In the electricity storage device of the present invention, the positive electrode may be formed by, for example, mixing a fullerene derivative represented by the above formula (1), a conductive material, and a binder and then press-molding the current collector. The current collector is not particularly limited, for example, InSnO _2, SnO _2, ZnO, transparent conductive material such as an In ₂ O _2, fluorine-doped tin oxide (SnO _2: F), antimony-doped tin oxide ( Those materials doped with impurities such as SnO ₂ : Sb), tin-doped indium oxide (In ₂ O ₃ : Sn), ZnO, Al-doped zinc oxide (ZnO: Al), and Ga-doped zinc oxide (ZnO: Ga) A single layer or a laminated layer such as glass or a polymer can be used. The film thickness is not particularly limited, but is preferably about 3 nm to 10 μm. The glass or polymer surface may be flat, or the surface may be uneven. Further, a metal plate such as stainless steel, aluminum, or copper can be used as the current collector plate.

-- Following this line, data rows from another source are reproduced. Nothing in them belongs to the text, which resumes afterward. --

/-!
# Heath-Brown's Lemma 7.1 for `ℬ^(K)`: an upper-bound sieve on the norms of the ideals of `ℚ(2^{1/3})`

Pure-proof companion of `HeathBrownCubicUpperBound` (the named fact
`HeathBrown2001_lemma_7_1_normWeighted`, Heath-Brown's upper-bound sieve Lemma 7.1, *Primes
represented by `x³ + 2y³`*, Acta Math. 186 (2001), p. 39) in the decomposition of **parity.S18**.
Lemma 7.1 has an `𝒜^(K)`-half and a `ℬ^(K)`-half; this file PROVES the `ℬ^(K)`-half,

* `HeathBrown2001_lemma_7_1_B` — for `0 < ϖ ≤ 1` there are `C, X₀` with
  `∑_{N(Q)∈𝒬} S_K(ℬ^(K)_Q, z) ≤ C (ηX³/log min(z, X^{2−τ}/N) · ∑_{N(Q)∈𝒬} N(Q)^{-1} + X^{3−τ/5})`
  for all `X ≥ X₀`, `exp(−(log X)^{1/3}) ≤ η ≤ 1`, `τ = (log log X)^{−ϖ}`, `z ≥ X^τ`,
  `0 < N ≤ X^{2−2τ}` and finite sets `𝒬` of square-free integers in `(N, 2N]` — verbatim the second
  conjunct of `HeathBrown2001_lemma_7_1_normWeighted ϖ` (there `ϖ < 1/5`),

unconditionally, from results proved in the tree: the beta-sieve upper bound for a sifted sequence
of finite dimension (`SieveSequence.sifted_le_of_dvd_primesProdBelow`, Greaves Thm 3.3.1 /
Friedlander–Iwaniec Thm 6.9), the Weber–Landau ideal count `I_K(x) = γ₀x + O(x^{2/3})`
(`idealCount_sub_residue_mul_le_holds`, Heath-Brown's Lemma 4.1) and Mertens' theorem for the
degree-one primes of `K` (`sum_primesLE_idealNormCount_div_eq`, from the prime ideal theorem
`primeIdealTheorem_holds`). The `𝒜^(K)`-half needs in addition the Type I bound Lemma 3.2
(`HeathBrown2001_typeI_A`, level of distribution `X^{2−ε}` for the binary form) and is not treated
here.

## The argument (Heath-Brown pp. 40–41, with the beta-sieve for Selberg's sieve and Lemma 4.1 for Lemma 3.3)

Fix `Q` with `N(Q) = q ∈ 𝒬` and put `Y = 3X³/q`, `z₁ = min(z, X^{2−τ}/N) ≥ X^τ`, `D = z₁`,
`z₂ = z₁^{1/28}`.
1. (`siftedB_le_windowSeq_sifted`, the inequality half of (6.4), p. 35.) A member `J = Q·J'` of
   `ℬ^(K)_Q` whose prime factors all have norm `≥ z` has `Y < N(J') ≤ Y(1+η)` and `N(J')` free of
   rational primes `p < z₂` (a prime of `𝓞_K` above `p` has norm `≤ p³ < z₂³ ≤ z`). So
   `S_K(ℬ^(K)_Q, z) ≤ S(𝒜_Y, P(z₂))`, the sifted sum of the *window sequence*
   `a_n = #{J' : N(J') = n ∈ (Y, Y(1+η)]}` (`windowSeq`).
2. (`exists_windowDvdCount_sub_le`, the Type I input, cf. Lemma 2.2 and (5.7), p. 32.)
   `#{J' : Y < N(J') ≤ Y(1+η), d ∣ N(J')} = γ₀ηY g(d) + O(8^{ω(d)} (2Y/d + 1)^{2/3})` uniformly, for
   square-free `d`, with the multiplicative density `g(p) = 1 − ∏_{P ∣ p}(1 − N(P)^{-1})`
   (`normDensity`; Heath-Brown's `ρ₁(p)/p`): by induction on `ω(d)`, splitting off `p = minFac d`
   with the inclusion–exclusion `#{p ∤ N(J)} = ∑_{S ⊆ 𝔓_p} (−1)^{|S|} #{∏_S P ∣ J}` over the `≤ 3`
   primes `𝔓_p` above `p` (`card_filter_not_dvd_absNorm_eq_sum`), the scaling `J = (∏_S P)·J''`
   (`card_filter_dvd_and_dvd_eq`) and the Weber–Landau count at the base (`windowDvdCount_one`,
   `exists_idealCount_sub_le`).
3. (`hasSieveDimension_normDensity`, `exists_prod_one_sub_normDensityAt_le`.) `0 ≤ g(p) < 1`,
   `(1 − g(p))^{-1} ≤ (1 − 1/p)^{-3}`, so `g` has sieve dimension `≤ 3` with an absolute constant
   (crude, but only constants depend on it), and `V(z) = ∏_{p<z}(1 − g(p)) ≤ K_V/log z` since
   `g(p) ≥ c_K(p)/p − 3/p²` and `∑_{p ≤ x} c_K(p)/p = log log x + c + O(1/log x)`.
4. (`siftedB_le_main_add_err`.) The beta-sieve bound at level `D = z₁ = z₂^{28}`:
   `S(𝒜_Y, P(z₂)) ≤ (1 + 2K₃^{10}) γ₀ηY V(z₂) + ∑_{d ∣ P(z₂), d ≤ D} |R_d|`, the main term being
   `≤ 84(1+2K₃^{10})γ₀K_V · ηX³/(q log z₁)` and (`sum_abs_remainder_windowSeq_le`) the remainder
   `≤ C_W ((2Y)^{2/3}D^{1/3} + D) e^{32}(log z₂)^8`.
5. (`total_err_le`, `card_normIn_le_of`, `HeathBrown2001_lemma_7_1_B`.) Summing over the
   `≤ I_K(2N) + 1 ≪ N` ideals `Q` with `N(Q) ∈ 𝒬` gives the main term of the lemma and a total
   remainder `≪ X^{8/3}(log X)^8 ≤ X^{3−τ/5}` once `X` is large (`eventually_params_B`: `X ≥ 16`,
   `τ ≤ 1/8`, `τ log X ≥ 20`, `C(log X)^8 ≤ X^{1/4}`).

## References

* D. R. Heath-Brown, *Primes represented by `x³ + 2y³`*, Acta Math. 186 (2001), 1–84: Lemma 7.1
  (p. 39) and its proof (pp. 40–41); (6.4) (p. 35); Lemma 2.2, Lemma 4.1, (5.7) (pp. 6, 22, 32).
  [cite: HeathBrownActa2001, Lemma 7.1]
* G. Greaves, *Sieves in Number Theory*, Springer (2001), Thm 3.3.1 (the upper-bound sieve used,
  through `SieveFrameworkUpperBound`). [cite: Greaves2001, §3.3.4 Thm 1]

## Mathlib / tree search

Mathlib: no sieve over number fields; used `Ideal.finite_setOf_absNorm_le` (via `idealsLE`),
`Ideal.prod_normalizedFactors_eq_self`, `Prime.exists_mem_multiset_map_dvd`,
`Finset.prod_dvd_of_coprime`, `Ideal.IsMaximal.coprime_of_ne`, `Finset.prod_one_add`,
`Finset.card_bij`, `ArithmeticFunction.prodPrimeFactors`,
`IsMultiplicative.prodPrimeFactors_one_add_of_squarefree`, `Real.rpow_add_le_add_rpow`,
`isLittleO_log_rpow_rpow_atTop`, `Real.isLittleO_log_id_atTop`. Tree: `SieveFramework`
(`SieveSequence`, `HasSieveDimension`, `primesProdBelow`), `SieveFrameworkUpperBound`
(`sifted_le_of_dvd_primesProdBelow`), `SieveFrameworkProofs` (`sum_primesWindow_one_div_le`), `PolynomialValuesSieveBounds`
(`sum_primesBelow_one_div_le`),
`DegreeOnePrimesPNT` (`sum_primesLE_idealNormCount_div_eq`), `IdealCountProofs`
(`idealCount_sub_residue_mul_le_holds`), `MertensElementary` (`MertensBound.sum_inv_prime_le`,
`sum_inv_prime_mul_pred_le_one`), `HeathBrownCubicUpperBoundTools` (`card_idealsLE_eq`,
`exists_absNorm_eq_prime_pow_le_three`, `eventually_upperBound_params`),
`HeathBrownCubicUpperBound` (`normIn`), `HeathBrownCubicSieveSetup` (`siftedB`, `BIdeals`,
`normWindow`, `gamma₀`), `HeathBrownCubicSieveDecomposition` (`hbTau`), `CubeRootTwoField`
(`finrank_K`), `IdealNormCount` (`card_primesOver_le`).
-/

noncomputable section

In the electricity storage device of the present invention, the electrolyte is not particularly limited, but an electrolytic solution containing a supporting salt, a gel electrolyte, a solid electrolyte, or the like can be used. Examples of the supporting salt include LiPF ₆ , LiClO ₄ , LiBF ₄ , Li (CF ₃ SO ₂ ) ₂ N, (C ₂ H ₅ ) ₄ NBF ₄ , (C ₄ H ₉ ) ₄ NBF ₄ , (C ₂ H ₅ ) Known supporting salts such as ₄ NPF ₆ and (C ₄ H ₉ ) ₄ NPF ₆ can be used. As the supporting salt, ionic liquids such as 1-methyl-3-propylimidazolium bis (trifluorosulfonyl) imide and 1-ethyl-3-butylimidazolium tetrafluoroborate can also be used. The concentration of the supporting salt is preferably 0.1 to 2.0M, and more preferably 0.8 to 1.2M. As an electrolytic solution, for example, ethylene carbonate (EC), propylene carbonate (PC), γ-butyrolactone (γ-BL), diethyl carbonate (DEC), dimethyl carbonate (DMC) and the like are used for conventional secondary batteries and capacitors. An organic solvent is mentioned. These may be used alone or in combination. The gel electrolyte is not particularly limited. For example, a polymer such as polyvinylidene fluoride, polyethylene glycol, or polyacrylonitrile, or a saccharide such as an amino acid derivative or sorbitol derivative is added with an electrolyte containing a supporting salt. And a gel electrolyte. Examples of the solid electrolyte include inorganic solid electrolytes and organic solid electrolytes. Well-known inorganic solid electrolytes include, for example, Li nitrides, halides, oxyacid salts, and the like. Among _{them, Li 4 SiO 4, Li 4} SiO 4 -LiI-LiOH, xLi 3 PO 4 - (1-x) Li 4 SiO 4, Li 2 SiS 3, Li 3 PO 4 -Li 2 S-SiS 2, sulfide Examples thereof include phosphorus compounds. These may be used alone or in combination. Examples of the organic solid electrolyte include polyethylene oxide, polypropylene oxide, polyvinyl alcohol, polyvinylidene fluoride, polyphosphazene, polyethylene sulfide, polyhexafluoropropylene, and derivatives thereof. These may be used alone or in combination.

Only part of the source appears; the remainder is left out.